:: Material for the task
/-- **THE SOURCE DEFECT IS THE LEFT SIDE OF THE DEFECT STEP**: with `G := klGlue (klLipInput L …)`, `C^cop := klCopiesCov (klLipCov L …)`,
`(effAction (klLipCov (bL)) G − G) − klGlue (effAction (klLipCov L) D_L − D_L) = effAction (C^cop + D_n + D_f) G − effAction C^cop G`
(coarse side: `β ≠ 0`, `1 ≤ dk`, `Z^K_{L,Λ_{dk}}, Z^K_{L,Λ_{d(k+1)}} ≠ 0`) — the shape `…TwoVolumeDefectStepGraded.sum_norm_kernel_twoVolumeDefect_le_graded` bounds. -/
theorem lipSourceDefect_eq_defectStep {β : ℝ} (hβ : β ≠ 0) (U μ : ℝ) (K : TrigPolyC4v) {d k : ℕ} (hdk : 1 ≤ d * k) (R : ℕ)
    (hZc : hubbardEffPartitionFnCT L M β U μ 0 K (klScale klE0 (d * k)) ≠ 0)
    (hZc' : hubbardEffPartitionFnCT L M β U μ 0 K (klScale klE0 (d * (k + 1))) ≠ 0) :
    (effAction ℂ (klLipCov (b * L) M β μ K d k) (klGlue L b M (sectorCount (d * k - 1)) (klLipInput L M β U μ K d k)) -
        klGlue L b M (sectorCount (d * k - 1)) (klLipInput L M β U μ K d k)) -
      klGlue L b M (sectorCount (d * k - 1))
        (effAction ℂ (klLipCov L M β μ K d k) (klLipInput L M β U μ K d k) - klLipInput L M β U μ K d k) =
      effAction ℂ (klCopiesCov L b M (sectorCount (d * k - 1)) (klLipCov L M β μ K d k) + klLipDefectNear L b M β μ K d k R +
            klLipDefectFar L b M β μ K d k R)
          (klGlue L b M (sectorCount (d * k - 1)) (klLipInput L M β U μ K d k)) -
        effAction ℂ (klCopiesCov L b M (sectorCount (d * k - 1)) (klLipCov L M β μ K d k))
          (klGlue L b M (sectorCount (d * k - 1)) (klLipInput L M β U μ K d k)) := by
  rw [klCopiesCov_add_near_add_far]
  exact lipSourceDefect_eq hβ U μ K hdk hZc hZc'

end TwoVolumes

/-! ## §3 Periodisation of the block covariance and of the block transfer across the two volumes -/

section Periodisation

variable {L b M : ℕ} [NeZero L] [NeZero (b * L)] [NeZero M]

/-- **(P) for the block covariances**: the fine block covariance summed over a residue fibre is the coarse block covariance at the residue,
`Σ_{res Y″ = Y} klLipCov (bL) … X′ Y″ = klLipCov L … (res X′) Y` (`β ≠ 0`; sampled fat family and slice symbol, `sectorPullback_periodise_leg`). -/
theorem klLipCov_periodise {β : ℝ} (hβ : β ≠ 0) (μ : ℝ) (K : TrigPolyC4v) (d k : ℕ)
    (X' : SpaceTimeIdx (b * L) M × SectorLeg (sectorCount (d * k - 1))) (Y : SpaceTimeIdx L M × SectorLeg (sectorCount (d * k - 1))) :
    ∑ Y'' ∈ univ.filter (fun Y'' : SpaceTimeIdx (b * L) M × SectorLeg (sectorCount (d * k - 1)) => klResLabel L b M (sectorCount (d * k - 1)) Y'' = Y),
        klLipCov (b * L) M β μ K d k X' Y'' =
      klLipCov L M β μ K d k (klResLabel L b M (sectorCount (d * k - 1)) X') Y := by
  classical
  simp only [klResLabel, klLipCov_def, hubbardCovSliceCT_eq_normalCovariance_sliceSymbolFnXi hβ]
  exact sectorPullback_periodise_leg (Lf := b * L) (b := b) (L := L) rfl hβ
    (fun (ω' : Fin (sectorCount (d * k - 1))) (i' : MatsubaraIdx M) (p : Fin 2 → ℝ) =>
      (((gnScaleCutoff 4 klE0 (-((d * k - 1 : ℕ) : ℤ) + 1) (Real.sqrt (matsubaraFreq β M i' ^ 2 + (-2 * ∑ j, Real.cos (p j) - μ - K.eval p) ^ 2)) *
          ∑ ω'' ∈ (range (sectorCount (d * k - 1))).filter
            (fun ω'' : ℕ => ∃ δ : ℤ, |δ| ≤ 1 ∧ (sectorCount (d * k - 1) : ℤ) ∣ ((ω'' : ℤ) - ((ω' : ℕ) : ℤ) - δ)),
            sectorWeightCirc (d * k - 1) ω'' (polarAngle (fun j => toIocMod Real.two_pi_pos (-Real.pi) (p j))) : ℝ) : ℂ)))
    (fun (i' : MatsubaraIdx M) (_ : Fin 2) (p : Fin 2 → ℝ) =>
      (sliceWeightFn (klScale klE0 (d * (k + 1))) (klScale klE0 (d * k)) (matsubaraFreq β M i') (-2 * ∑ j, Real.cos (p j) - μ - K.eval p) : ℂ) /
        (-Complex.I * (((matsubaraFreq β M i' + 0 : ℝ)) : ℂ) + (((-2 * ∑ j, Real.cos (p j) - μ - K.eval p : ℝ)) : ℂ)))
    (bgmFatMultiplier L M klE0 β (nambuXiCT L μ K) (d * k - 1)) (bgmFatMultiplier (b * L) M klE0 β (nambuXiCT (b * L) μ K) (d * k - 1))
    (fun ω i q => bgmFatMultiplier_nambuXiCT_eq_sampled klE0 β μ K (d * k - 1) ω i q)
    (fun ω i q => bgmFatMultiplier_nambuXiCT_eq_sampled klE0 β μ K (d * k - 1) ω i q)
    (fun ks : FreqMomentum L M × Fin 2 =>
      sliceSymbolFnXi (β * (L : ℝ) ^ 2) 0 (klScale klE0 (d * (k + 1))) (klScale klE0 (d * k)) (matsubaraFreq β M ks.1.1) (nambuXiCT L μ K ks.1.2))
    (fun ks : FreqMomentum (b * L) M × Fin 2 =>
      sliceSymbolFnXi (β * ((b * L : ℕ) : ℝ) ^ 2) 0 (klScale klE0 (d * (k + 1))) (klScale klE0 (d * k)) (matsubaraFreq β M ks.1.1)
        (nambuXiCT (b * L) μ K ks.1.2))
    (fun i q σ => sliceSymbolFnXi_nambuXiCT_eq_sampled β μ K (klScale klE0 (d * (k + 1))) (klScale klE0 (d * k)) i q σ)
    (fun i q σ => sliceSymbolFnXi_nambuXiCT_eq_sampled β μ K (klScale klE0 (d * (k + 1))) (klScale klE0 (d * k)) i q σ)
    (klBlockEquiv L b M (sectorCount (d * k - 1))) (klBlockEquiv_snd L b M (sectorCount (d * k - 1))) X' Y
::::
* Task requirements: What you return must be the lines above that run from the line with "end TwoVolumes" to the line with "(sliceWeightFn (klScale klE0", inclusive, each copied exactly.

* Answer to the exercise:
end TwoVolumes

/-! ## §3 Periodisation of the block covariance and of the block transfer across the two volumes -/

section Periodisation

variable {L b M : ℕ} [NeZero L] [NeZero (b * L)] [NeZero M]

/-- **(P) for the block covariances**: the fine block covariance summed over a residue fibre is the coarse block covariance at the residue,
`Σ_{res Y″ = Y} klLipCov (bL) … X′ Y″ = klLipCov L … (res X′) Y` (`β ≠ 0`; sampled fat family and slice symbol, `sectorPullback_periodise_leg`). -/
theorem klLipCov_periodise {β : ℝ} (hβ : β ≠ 0) (μ : ℝ) (K : TrigPolyC4v) (d k : ℕ)
    (X' : SpaceTimeIdx (b * L) M × SectorLeg (sectorCount (d * k - 1))) (Y : SpaceTimeIdx L M × SectorLeg (sectorCount (d * k - 1))) :
    ∑ Y'' ∈ univ.filter (fun Y'' : SpaceTimeIdx (b * L) M × SectorLeg (sectorCount (d * k - 1)) => klResLabel L b M (sectorCount (d * k - 1)) Y'' = Y),
        klLipCov (b * L) M β μ K d k X' Y'' =
      klLipCov L M β μ K d k (klResLabel L b M (sectorCount (d * k - 1)) X') Y := by
  classical
  simp only [klResLabel, klLipCov_def, hubbardCovSliceCT_eq_normalCovariance_sliceSymbolFnXi hβ]
  exact sectorPullback_periodise_leg (Lf := b * L) (b := b) (L := L) rfl hβ
    (fun (ω' : Fin (sectorCount (d * k - 1))) (i' : MatsubaraIdx M) (p : Fin 2 → ℝ) =>
      (((gnScaleCutoff 4 klE0 (-((d * k - 1 : ℕ) : ℤ) + 1) (Real.sqrt (matsubaraFreq β M i' ^ 2 + (-2 * ∑ j, Real.cos (p j) - μ - K.eval p) ^ 2)) *
          ∑ ω'' ∈ (range (sectorCount (d * k - 1))).filter
            (fun ω'' : ℕ => ∃ δ : ℤ, |δ| ≤ 1 ∧ (sectorCount (d * k - 1) : ℤ) ∣ ((ω'' : ℤ) - ((ω' : ℕ) : ℤ) - δ)),
            sectorWeightCirc (d * k - 1) ω'' (polarAngle (fun j => toIocMod Real.two_pi_pos (-Real.pi) (p j))) : ℝ) : ℂ)))
    (fun (i' : MatsubaraIdx M) (_ : Fin 2) (p : Fin 2 → ℝ) =>
      (sliceWeightFn (klScale klE0 (d * (k + 1))) (klScale klE0 (d * k)) (matsubaraFreq β M i') (-2 * ∑ j, Real.cos (p j) - μ - K.eval p) : ℂ) /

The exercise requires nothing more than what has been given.